> [Work instructions]
In the material below, the lines containing the word "ZMod" are required; copy each of them.

> [Supplied data]
/-- **Every pattern is joined to the root at coordinate `1`** (`ζ = 0` and `ζ = 1`): for every pattern `a` and slot `u`,
`binVec 1 a FFFF u` lies in the value module of `B1`. [folklore] -/
theorem toRoot_one (hA : Odd (Fintype.card A)) (h3 : 3 ≤ Fintype.card A) (ζ : ZMod 2) (h1 : u₁ ∉ P) (h2 : u₂ ∉ P) (h12 : u₁ ≠ u₂)
    (hP : P.card + 1 = Fintype.card A / 2) (hs₀ : s₀ ∈ insert u₁ (insert u₂ P))
    (hX : ∀ s, s + σ ∈ insert u₁ (insert u₂ P) ↔ (s ∉ insert u₁ (insert u₂ P) ∨ s = s₀)) (hw : w ∉ Q)
    (hQ : Q.card = Fintype.card A / 2) (a : Fin 4 → Bool) (u : A) :
    binVec A 1 a ![false, false, false, false] u ∈ valMod A ζ ↑(famB1 A P u₁ u₂ Q w u₀) := by
  have ea : a = ![a 0, a 1, a 2, a 3] := by funext n; fin_cases n <;> rfl
  rw [ea]
  have h01 : ∀ z : ZMod 2, z = 0 ∨ z = 1 := by decide
  rcases h01 ζ with rfl | rfl
  · have key : ∀ a0 a1 a2 a3 : Bool,
        binVec A 1 ![a0, a1, a2, a3] ![false, false, false, false] u ∈ valMod A 0 ↑(famB1 A P u₁ u₂ Q w u₀) := by
      intro a0 a1 a2 a3
      have m1 : binVec A 1 ![false, false, false, false] ![true, false, false, false] u ∈ valMod A 0 ↑(famB1 A P u₁ u₂ Q w u₀) :=
        mix_mem A hA h3 hw hQ (i := 1) (by decide) (b := ![false, true, true, true]) (by decide) (mem_M1_TTT A P u₁ u₂ Q w u₀) (by decide) (by decide) u
      have m2 : binVec A 2 ![false, false, false, false] ![true, false, false, false] u ∈ valMod A 0 ↑(famB1 A P u₁ u₂ Q w u₀) :=
        mix_mem A hA h3 hw hQ (i := 2) (by decide) (b := ![false, true, true, true]) (by decide) (mem_M2_TTT A P u₁ u₂ Q w u₀) (by decide) (by decide) u
      have m3 : binVec A 1 ![false, false, true, false] ![true, false, true, false] u ∈ valMod A 0 ↑(famB1 A P u₁ u₂ Q w u₀) :=
        mix_mem A hA h3 hw hQ (i := 1) (by decide) (b := ![false, true, false, true]) (by decide) (mem_M1_TFT A P u₁ u₂ Q w u₀) (by decide) (by decide) u
      have m4 : binVec A 1 ![false, false, true, true] ![true, false, true, true] u ∈ valMod A 0 ↑(famB1 A P u₁ u₂ Q w u₀) :=
        mix_mem A hA h3 hw hQ (i := 1) (by decide) (b := ![false, true, false, false]) (by decide) (mem_M1_TFF A P u₁ u₂ Q w u₀) (by decide) (by decide) u
      have m5 : binVec A 1 ![false, false, false, true] ![true, false, false, true] u ∈ valMod A 0 ↑(famB1 A P u₁ u₂ Q w u₀) :=
        mix_mem A hA h3 hw hQ (i := 1) (by decide) (b := ![false, true, true, false]) (by decide) (mem_M1_TTF A P u₁ u₂ Q w u₀) (by decide) (by decide) u
      have x6 : binVec A 0 ![true, false, false, false] ![false, true, true, true] u ∈ valMod A 0 ↑(famB1 A P u₁ u₂ Q w u₀) :=
        cross_mem A hA h1 h2 h12 hP hs₀ hX (b := ![false, true, true, true]) (mem_S_TTT A P u₁ u₂ Q w u₀) (mem_S_FFF A P u₁ u₂ Q w u₀) (by decide) u
      have x7 : binVec A 0 ![true, false, false, true] ![false, true, true, false] u ∈ valMod A 0 ↑(famB1 A P u₁ u₂ Q w u₀) :=
        cross_mem A hA h1 h2 h12 hP hs₀ hX (b := ![false, true, true, false]) (mem_S_TTF A P u₁ u₂ Q w u₀) (mem_S_FFT A P u₁ u₂ Q w u₀) (by decide) u
      have y8 : binVec A 1 ![false, true, false, false] ![true, false, true, true] u ∈ valMod A 0 ↑(famB1 A P u₁ u₂ Q w u₀) :=
        Y_mem A hA (j := 0) (by decide) (by decide) (by decide) (by decide) x6 u
      have y9 : binVec A 1 ![false, true, true, false] ![true, false, false, true] u ∈ valMod A 0 ↑(famB1 A P u₁ u₂ Q w u₀) :=
        Y_mem A hA (j := 0) (by decide) (by decide) (by decide) (by decide) x7 u
      have y10 : binVec A 3 ![false, false, false, false] ![false, true, false, false] u ∈ valMod A 0 ↑(famB1 A P u₁ u₂ Q w u₀) :=
        Y_mem A hA (j := 2) (by decide) (by decide) (by decide) (by decide) m2 u
      have t11 : binVec A 1 ![true, false, false, false] ![true, false, false, true] u ∈ valMod A 0 ↑(famB1 A P u₁ u₂ Q w u₀) :=
        T_mem' A hA (j := 3) (by decide) (by decide) (by decide) (by decide) y10 u
      have c0000 : binVec A 1 ![false, false, false, false] ![false, false, false, false] u ∈ valMod A 0 ↑(famB1 A P u₁ u₂ Q w u₀) :=
        memJ A _ (a := ![false, false, false, false]) (b := ![false, false, false, false]) (fun _ _ => rfl) u
      have c1000 : binVec A 1 ![true, false, false, false] ![false, false, false, false] u ∈ valMod A 0 ↑(famB1 A P u₁ u₂ Q w u₀) :=
        memT A (memS A m1) c0000
      have c0100 : binVec A 1 ![false, true, false, false] ![false, false, false, false] u ∈ valMod A 0 ↑(famB1 A P u₁ u₂ Q w u₀) :=
        memT A (memJ A _ (a := ![false, true, false, false]) (b := ![false, false, false, false]) (by decide) u) c0000
      have c1001 : binVec A 1 ![true, false, false, true] ![false, false, false, false] u ∈ valMod A 0 ↑(famB1 A P u₁ u₂ Q w u₀) :=
        memT A (memS A t11) c1000
      have c1100 : binVec A 1 ![true, true, false, false] ![false, false, false, false] u ∈ valMod A 0 ↑(famB1 A P u₁ u₂ Q w u₀) :=
        memT A (memJ A _ (a := ![true, true, false, false]) (b := ![true, false, false, false]) (by decide) u) c1000
      have c1011 : binVec A 1 ![true, false, true, true] ![false, false, false, false] u ∈ valMod A 0 ↑(famB1 A P u₁ u₂ Q w u₀) :=
        memT A (memS A y8) c0100
      have c0001 : binVec A 1 ![false, false, false, true] ![false, false, false, false] u ∈ valMod A 0 ↑(famB1 A P u₁ u₂ Q w u₀) :=
        memT A m5 c1001
      have c0110 : binVec A 1 ![false, true, true, false] ![false, false, false, false] u ∈ valMod A 0 ↑(famB1 A P u₁ u₂ Q w u₀) :=
        memT A y9 c1001
      have c1101 : binVec A 1 ![true, true, false, true] ![false, false, false, false] u ∈ valMod A 0 ↑(famB1 A P u₁ u₂ Q w u₀) :=
        memT A (memJ A _ (a := ![true, true, false, true]) (b := ![true, false, false, true]) (by decide) u) c1001
      have c0011 : binVec A 1 ![false, false, true, true] ![false, false, false, false] u ∈ valMod A 0 ↑(famB1 A P u₁ u₂ Q w u₀) :=
        memT A m4 c1011
      have c1111 : binVec A 1 ![true, true, true, true] ![false, false, false, false] u ∈ valMod A 0 ↑(famB1 A P u₁ u₂ Q w u₀) :=
        memT A (memJ A _ (a := ![true, true, true, true]) (b := ![true, false, true, true]) (by decide) u) c1011
      have c0101 : binVec A 1 ![false, true, false, true] ![false, false, false, false] u ∈ valMod A 0 ↑(famB1 A P u₁ u₂ Q w u₀) :=
        memT A (memJ A _ (a := ![false, true, false, true]) (b := ![false, false, false, true]) (by decide) u) c0001
      have c0010 : binVec A 1 ![false, false, true, false] ![false, false, false, false] u ∈ valMod A 0 ↑(famB1 A P u₁ u₂ Q w u₀) :=
        memT A (memJ A _ (a := ![false, false, true, false]) (b := ![false, true, true, false]) (by decide) u) c0110
      have c0111 : binVec A 1 ![false, true, true, true] ![false, false, false, false] u ∈ valMod A 0 ↑(famB1 A P u₁ u₂ Q w u₀) :=
        memT A (memJ A _ (a := ![false, true, true, true]) (b := ![false, false, true, true]) (by decide) u) c0011
      have c1010 : binVec A 1 ![true, false, true, false] ![false, false, false, false] u ∈ valMod A 0 ↑(famB1 A P u₁ u₂ Q w u₀) :=
        memT A (memS A m3) c0010
      have c1110 : binVec A 1 ![true, true, true, false] ![false, false, false, false] u ∈ valMod A 0 ↑(famB1 A P u₁ u₂ Q w u₀) :=
        memT A (memJ A _ (a := ![true, true, true, false]) (b := ![true, false, true, false]) (by decide) u) c1010
      cases a0 <;> cases a1 <;> cases a2 <;> cases a3
      exacts [c0000, c0001, c0010, c0011, c0100, c0101, c0110, c0111, c1000, c1001, c1010, c1011, c1100, c1101, c1110, c1111]
    exact key _ _ _ _
  · have key : ∀ a0 a1 a2 a3 : Bool,
        binVec A 1 ![a0, a1, a2, a3] ![false, false, false, false] u ∈ valMod A 1 ↑(famB1 A P u₁ u₂ Q w u₀) := by
      intro a0 a1 a2 a3
      have m1 : binVec A 1 ![false, false, false, false] ![true, false, false, false] u ∈ valMod A 1 ↑(famB1 A P u₁ u₂ Q w u₀) :=
        mix_mem A hA h3 hw hQ (i := 1) (by decide) (b := ![false, true, true, true]) (by decide) (mem_M1_TTT A P u₁ u₂ Q w u₀) (by decide) (by decide) u
      have m2 : binVec A 2 ![false, false, false, false] ![true, false, false, false] u ∈ valMod A 1 ↑(famB1 A P u₁ u₂ Q w u₀) :=
        mix_mem A hA h3 hw hQ (i := 2) (by decide) (b := ![false, true, true, true]) (by decide) (mem_M2_TTT A P u₁ u₂ Q w u₀) (by decide) (by decide) u
      have m3 : binVec A 1 ![false, false, true, false] ![true, false, true, false] u ∈ valMod A 1 ↑(famB1 A P u₁ u₂ Q w u₀) :=
        mix_mem A hA h3 hw hQ (i := 1) (by decide) (b := ![false, true, false, true]) (by decide) (mem_M1_TFT A P u₁ u₂ Q w u₀) (by decide) (by decide) u
      have m4 : binVec A 1 ![false, false, true, true] ![true, false, true, true] u ∈ valMod A 1 ↑(famB1 A P u₁ u₂ Q w u₀) :=
        mix_mem A hA h3 hw hQ (i := 1) (by decide) (b := ![false, true, false, false]) (by decide) (mem_M1_TFF A P u₁ u₂ Q w u₀) (by decide) (by decide) u
      have m5 : binVec A 1 ![false, false, false, true] ![true, false, false, true] u ∈ valMod A 1 ↑(famB1 A P u₁ u₂ Q w u₀) :=
        mix_mem A hA h3 hw hQ (i := 1) (by decide) (b := ![false, true, true, false]) (by decide) (mem_M1_TTF A P u₁ u₂ Q w u₀) (by decide) (by decide) u
      have x6 : binVec A 0 ![true, false, false, false] ![false, true, true, true] u ∈ valMod A 1 ↑(famB1 A P u₁ u₂ Q w u₀) :=
        cross_mem A hA h1 h2 h12 hP hs₀ hX (b := ![false, true, true, true]) (mem_S_TTT A P u₁ u₂ Q w u₀) (mem_S_FFF A P u₁ u₂ Q w u₀) (by decide) u
      have x7 : binVec A 0 ![true, false, false, true] ![false, true, true, false] u ∈ valMod A 1 ↑(famB1 A P u₁ u₂ Q w u₀) :=
        cross_mem A hA h1 h2 h12 hP hs₀ hX (b := ![false, true, true, false]) (mem_S_TTF A P u₁ u₂ Q w u₀) (mem_S_FFT A P u₁ u₂ Q w u₀) (by decide) u
      have y8 : binVec A 1 ![false, false, false, true] ![true, true, true, false] u ∈ valMod A 1 ↑(famB1 A P u₁ u₂ Q w u₀) :=
        Y_mem' A hA (j := 0) (by decide) (by decide) (by decide) (by decide) x6 u
      have y9 : binVec A 1 ![false, false, true, true] ![true, true, false, false] u ∈ valMod A 1 ↑(famB1 A P u₁ u₂ Q w u₀) :=
        Y_mem' A hA (j := 0) (by decide) (by decide) (by decide) (by decide) x7 u
      have y10 : binVec A 3 ![true, true, true, false] ![true, false, true, false] u ∈ valMod A 1 ↑(famB1 A P u₁ u₂ Q w u₀) :=
        Y_mem' A hA (j := 2) (by decide) (by decide) (by decide) (by decide) m2 u
      have t11 : binVec A 1 ![false, false, true, true] ![false, false, true, false] u ∈ valMod A 1 ↑(famB1 A P u₁ u₂ Q w u₀) :=
        T_mem' A hA (j := 3) (by decide) (by decide) (by decide) (by decide) y10 u
      have c0000 : binVec A 1 ![false, false, false, false] ![false, false, false, false] u ∈ valMod A 1 ↑(famB1 A P u₁ u₂ Q w u₀) :=
        memJ A _ (a := ![false, false, false, false]) (b := ![false, false, false, false]) (fun _ _ => rfl) u
      have c1000 : binVec A 1 ![true, false, false, false] ![false, false, false, false] u ∈ valMod A 1 ↑(famB1 A P u₁ u₂ Q w u₀) :=
        memT A (memS A m1) c0000
      have c0100 : binVec A 1 ![false, true, false, false] ![false, false, false, false] u ∈ valMod A 1 ↑(famB1 A P u₁ u₂ Q w u₀) :=
        memT A (memJ A _ (a := ![false, true, false, false]) (b := ![false, false, false, false]) (by decide) u) c0000
      have c1100 : binVec A 1 ![true, true, false, false] ![false, false, false, false] u ∈ valMod A 1 ↑(famB1 A P u₁ u₂ Q w u₀) :=
        memT A (memJ A _ (a := ![true, true, false, false]) (b := ![true, false, false, false]) (by decide) u) c1000
      have c0011 : binVec A 1 ![false, false, true, true] ![false, false, false, false] u ∈ valMod A 1 ↑(famB1 A P u₁ u₂ Q w u₀) :=
        memT A y9 c1100
      have c1011 : binVec A 1 ![true, false, true, true] ![false, false, false, false] u ∈ valMod A 1 ↑(famB1 A P u₁ u₂ Q w u₀) :=
        memT A (memS A m4) c0011
      have c0010 : binVec A 1 ![false, false, true, false] ![false, false, false, false] u ∈ valMod A 1 ↑(famB1 A P u₁ u₂ Q w u₀) :=
        memT A (memS A t11) c0011
      have c0111 : binVec A 1 ![false, true, true, true] ![false, false, false, false] u ∈ valMod A 1 ↑(famB1 A P u₁ u₂ Q w u₀) :=
        memT A (memJ A _ (a := ![false, true, true, true]) (b := ![false, false, true, true]) (by decide) u) c0011
      have c1111 : binVec A 1 ![true, true, true, true] ![false, false, false, false] u ∈ valMod A 1 ↑(famB1 A P u₁ u₂ Q w u₀) :=
        memT A (memJ A _ (a := ![true, true, true, true]) (b := ![true, false, true, true]) (by decide) u) c1011
      have c1010 : binVec A 1 ![true, false, true, false] ![false, false, false, false] u ∈ valMod A 1 ↑(famB1 A P u₁ u₂ Q w u₀) :=
        memT A (memS A m3) c0010
      have c0110 : binVec A 1 ![false, true, true, false] ![false, false, false, false] u ∈ valMod A 1 ↑(famB1 A P u₁ u₂ Q w u₀) :=
        memT A (memJ A _ (a := ![false, true, true, false]) (b := ![false, false, true, false]) (by decide) u) c0010
      have c1110 : binVec A 1 ![true, true, true, false] ![false, false, false, false] u ∈ valMod A 1 ↑(famB1 A P u₁ u₂ Q w u₀) :=
        memT A (memJ A _ (a := ![true, true, true, false]) (b := ![true, false, true, false]) (by decide) u) c1010
      have c0001 : binVec A 1 ![false, false, false, true] ![false, false, false, false] u ∈ valMod A 1 ↑(famB1 A P u₁ u₂ Q w u₀) :=
        memT A y8 c1110
      have c1001 : binVec A 1 ![true, false, false, true] ![false, false, false, false] u ∈ valMod A 1 ↑(famB1 A P u₁ u₂ Q w u₀) :=
        memT A (memS A m5) c0001
      have c0101 : binVec A 1 ![false, true, false, true] ![false, false, false, false] u ∈ valMod A 1 ↑(famB1 A P u₁ u₂ Q w u₀) :=
        memT A (memJ A _ (a := ![false, true, false, true]) (b := ![false, false, false, true]) (by decide) u) c0001
      have c1101 : binVec A 1 ![true, true, false, true] ![false, false, false, false] u ∈ valMod A 1 ↑(famB1 A P u₁ u₂ Q w u₀) :=
        memT A (memJ A _ (a := ![true, true, false, true]) (b := ![true, false, false, true]) (by decide) u) c1001
      cases a0 <;> cases a1 <;> cases a2 <;> cases a3
      exacts [c0000, c0001, c0010, c0011, c0100, c0101, c0110, c0111, c1000, c1001, c1010, c1011, c1100, c1101, c1110, c1111]
    exact key _ _ _ _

> [Answer to the problem]
theorem toRoot_one (hA : Odd (Fintype.card A)) (h3 : 3 ≤ Fintype.card A) (ζ : ZMod 2) (h1 : u₁ ∉ P) (h2 : u₂ ∉ P) (h12 : u₁ ≠ u₂)
  have h01 : ∀ z : ZMod 2, z = 0 ∨ z = 1 := by decide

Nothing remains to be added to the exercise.